▸ **Problem**:
Quote all of the entries word for word.
------------------------
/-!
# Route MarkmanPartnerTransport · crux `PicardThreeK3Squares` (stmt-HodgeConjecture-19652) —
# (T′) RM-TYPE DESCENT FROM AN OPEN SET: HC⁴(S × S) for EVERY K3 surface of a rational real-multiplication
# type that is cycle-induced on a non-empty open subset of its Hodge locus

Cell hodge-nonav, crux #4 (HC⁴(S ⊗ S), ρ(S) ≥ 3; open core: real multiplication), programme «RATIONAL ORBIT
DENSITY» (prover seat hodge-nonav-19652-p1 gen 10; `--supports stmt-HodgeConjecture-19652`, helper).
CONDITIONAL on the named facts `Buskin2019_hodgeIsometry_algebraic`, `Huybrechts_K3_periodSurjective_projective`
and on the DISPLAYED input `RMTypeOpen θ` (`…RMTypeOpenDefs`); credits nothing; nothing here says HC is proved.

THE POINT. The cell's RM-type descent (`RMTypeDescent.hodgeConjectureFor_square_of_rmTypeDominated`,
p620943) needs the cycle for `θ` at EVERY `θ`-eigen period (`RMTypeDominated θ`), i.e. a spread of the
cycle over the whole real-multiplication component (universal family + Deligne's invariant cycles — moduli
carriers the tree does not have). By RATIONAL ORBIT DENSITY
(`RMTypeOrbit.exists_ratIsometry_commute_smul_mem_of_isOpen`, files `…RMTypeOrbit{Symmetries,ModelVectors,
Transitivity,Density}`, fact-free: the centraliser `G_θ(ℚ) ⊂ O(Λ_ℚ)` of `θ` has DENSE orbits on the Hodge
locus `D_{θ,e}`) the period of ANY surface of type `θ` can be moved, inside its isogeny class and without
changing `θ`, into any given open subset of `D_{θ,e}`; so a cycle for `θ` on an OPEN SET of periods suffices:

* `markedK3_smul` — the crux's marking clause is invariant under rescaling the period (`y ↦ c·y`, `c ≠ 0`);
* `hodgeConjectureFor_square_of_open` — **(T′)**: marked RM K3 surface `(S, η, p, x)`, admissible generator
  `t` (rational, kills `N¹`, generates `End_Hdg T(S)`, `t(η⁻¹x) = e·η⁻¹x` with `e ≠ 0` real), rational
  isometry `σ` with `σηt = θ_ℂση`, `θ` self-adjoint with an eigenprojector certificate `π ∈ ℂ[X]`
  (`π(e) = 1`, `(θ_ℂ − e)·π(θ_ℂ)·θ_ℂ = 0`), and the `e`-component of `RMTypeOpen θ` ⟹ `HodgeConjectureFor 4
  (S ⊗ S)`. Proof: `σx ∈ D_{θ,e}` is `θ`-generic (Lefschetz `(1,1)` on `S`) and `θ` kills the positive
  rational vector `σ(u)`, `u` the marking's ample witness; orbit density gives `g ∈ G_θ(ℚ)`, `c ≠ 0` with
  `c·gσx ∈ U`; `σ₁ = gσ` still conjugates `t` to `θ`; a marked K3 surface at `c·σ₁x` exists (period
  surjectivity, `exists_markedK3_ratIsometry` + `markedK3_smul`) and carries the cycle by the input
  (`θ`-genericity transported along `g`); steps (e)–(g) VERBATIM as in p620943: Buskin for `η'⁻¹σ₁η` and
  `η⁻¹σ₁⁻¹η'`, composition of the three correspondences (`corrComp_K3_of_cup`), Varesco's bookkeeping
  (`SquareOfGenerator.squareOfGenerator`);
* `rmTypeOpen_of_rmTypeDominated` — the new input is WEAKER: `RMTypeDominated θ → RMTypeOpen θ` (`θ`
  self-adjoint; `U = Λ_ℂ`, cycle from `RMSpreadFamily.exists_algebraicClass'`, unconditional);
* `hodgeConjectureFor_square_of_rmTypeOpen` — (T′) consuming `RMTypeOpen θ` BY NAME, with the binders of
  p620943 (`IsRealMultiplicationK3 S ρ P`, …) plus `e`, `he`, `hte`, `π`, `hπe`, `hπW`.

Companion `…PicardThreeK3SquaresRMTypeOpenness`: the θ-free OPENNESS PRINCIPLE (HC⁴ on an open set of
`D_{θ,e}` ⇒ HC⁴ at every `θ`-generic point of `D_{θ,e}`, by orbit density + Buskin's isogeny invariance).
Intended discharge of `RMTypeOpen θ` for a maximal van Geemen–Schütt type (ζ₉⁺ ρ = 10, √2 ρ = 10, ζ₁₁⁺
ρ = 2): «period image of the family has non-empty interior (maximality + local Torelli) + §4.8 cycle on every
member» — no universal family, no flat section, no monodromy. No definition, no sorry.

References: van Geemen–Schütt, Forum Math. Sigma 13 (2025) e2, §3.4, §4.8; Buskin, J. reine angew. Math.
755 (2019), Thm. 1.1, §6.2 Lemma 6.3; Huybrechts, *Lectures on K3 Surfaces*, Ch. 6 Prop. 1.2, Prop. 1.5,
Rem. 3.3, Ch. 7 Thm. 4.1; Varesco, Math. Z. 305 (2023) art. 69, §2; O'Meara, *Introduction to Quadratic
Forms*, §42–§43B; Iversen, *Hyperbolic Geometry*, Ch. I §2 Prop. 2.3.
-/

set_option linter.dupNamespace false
------------------------
▸ **Finished exercise**:
/-!
# Route MarkmanPartnerTransport · crux `PicardThreeK3Squares` (stmt-HodgeConjecture-19652) —
# (T′) RM-TYPE DESCENT FROM AN OPEN SET: HC⁴(S × S) for EVERY K3 surface of a rational real-multiplication
# type that is cycle-induced on a non-empty open subset of its Hodge locus

Cell hodge-nonav, crux #4 (HC⁴(S ⊗ S), ρ(S) ≥ 3; open core: real multiplication), programme «RATIONAL ORBIT
DENSITY» (prover seat hodge-nonav-19652-p1 gen 10; `--supports stmt-HodgeConjecture-19652`, helper).
CONDITIONAL on the named facts `Buskin2019_hodgeIsometry_algebraic`, `Huybrechts_K3_periodSurjective_projective`
and on the DISPLAYED input `RMTypeOpen θ` (`…RMTypeOpenDefs`); credits nothing; nothing here says HC is proved.

THE POINT. The cell's RM-type descent (`RMTypeDescent.hodgeConjectureFor_square_of_rmTypeDominated`,
p620943) needs the cycle for `θ` at EVERY `θ`-eigen period (`RMTypeDominated θ`), i.e. a spread of the
cycle over the whole real-multiplication component (universal family + Deligne's invariant cycles — moduli
carriers the tree does not have). By RATIONAL ORBIT DENSITY
(`RMTypeOrbit.exists_ratIsometry_commute_smul_mem_of_isOpen`, files `…RMTypeOrbit{Symmetries,ModelVectors,
Transitivity,Density}`, fact-free: the centraliser `G_θ(ℚ) ⊂ O(Λ_ℚ)` of `θ` has DENSE orbits on the Hodge
locus `D_{θ,e}`) the period of ANY surface of type `θ` can be moved, inside its isogeny class and without
changing `θ`, into any given open subset of `D_{θ,e}`; so a cycle for `θ` on an OPEN SET of periods suffices:

* `markedK3_smul` — the crux's marking clause is invariant under rescaling the period (`y ↦ c·y`, `c ≠ 0`);
* `hodgeConjectureFor_square_of_open` — **(T′)**: marked RM K3 surface `(S, η, p, x)`, admissible generator
  `t` (rational, kills `N¹`, generates `End_Hdg T(S)`, `t(η⁻¹x) = e·η⁻¹x` with `e ≠ 0` real), rational
  isometry `σ` with `σηt = θ_ℂση`, `θ` self-adjoint with an eigenprojector certificate `π ∈ ℂ[X]`
  (`π(e) = 1`, `(θ_ℂ − e)·π(θ_ℂ)·θ_ℂ = 0`), and the `e`-component of `RMTypeOpen θ` ⟹ `HodgeConjectureFor 4
  (S ⊗ S)`. Proof: `σx ∈ D_{θ,e}` is `θ`-generic (Lefschetz `(1,1)` on `S`) and `θ` kills the positive
  rational vector `σ(u)`, `u` the marking's ample witness; orbit density gives `g ∈ G_θ(ℚ)`, `c ≠ 0` with
  `c·gσx ∈ U`; `σ₁ = gσ` still conjugates `t` to `θ`; a marked K3 surface at `c·σ₁x` exists (period
  surjectivity, `exists_markedK3_ratIsometry` + `markedK3_smul`) and carries the cycle by the input
  (`θ`-genericity transported along `g`); steps (e)–(g) VERBATIM as in p620943: Buskin for `η'⁻¹σ₁η` and
  `η⁻¹σ₁⁻¹η'`, composition of the three correspondences (`corrComp_K3_of_cup`), Varesco's bookkeeping
  (`SquareOfGenerator.squareOfGenerator`);
* `rmTypeOpen_of_rmTypeDominated` — the new input is WEAKER: `RMTypeDominated θ → RMTypeOpen θ` (`θ`
  self-adjoint; `U = Λ_ℂ`, cycle from `RMSpreadFamily.exists_algebraicClass'`, unconditional);
* `hodgeConjectureFor_square_of_rmTypeOpen` — (T′) consuming `RMTypeOpen θ` BY NAME, with the binders of
  p620943 (`IsRealMultiplicationK3 S ρ P`, …) plus `e`, `he`, `hte`, `π`, `hπe`, `hπW`.

Companion `…PicardThreeK3SquaresRMTypeOpenness`: the θ-free OPENNESS PRINCIPLE (HC⁴ on an open set of
`D_{θ,e}` ⇒ HC⁴ at every `θ`-generic point of `D_{θ,e}`, by orbit density + Buskin's isogeny invariance).
Intended discharge of `RMTypeOpen θ` for a maximal van Geemen–Schütt type (ζ₉⁺ ρ = 10, √2 ρ = 10, ζ₁₁⁺
ρ = 2): «period image of the family has non-empty interior (maximality + local Torelli) + §4.8 cycle on every
member» — no universal family, no flat section, no monodromy. No definition, no sorry.

References: van Geemen–Schütt, Forum Math. Sigma 13 (2025) e2, §3.4, §4.8; Buskin, J. reine angew. Math.
755 (2019), Thm. 1.1, §6.2 Lemma 6.3; Huybrechts, *Lectures on K3 Surfaces*, Ch. 6 Prop. 1.2, Prop. 1.5,
Rem. 3.3, Ch. 7 Thm. 4.1; Varesco, Math. Z. 305 (2023) art. 69, §2; O'Meara, *Introduction to Quadratic
Forms*, §42–§43B; Iversen, *Hyperbolic Geometry*, Ch. I §2 Prop. 2.3.
-/

set_option linter.dupNamespace false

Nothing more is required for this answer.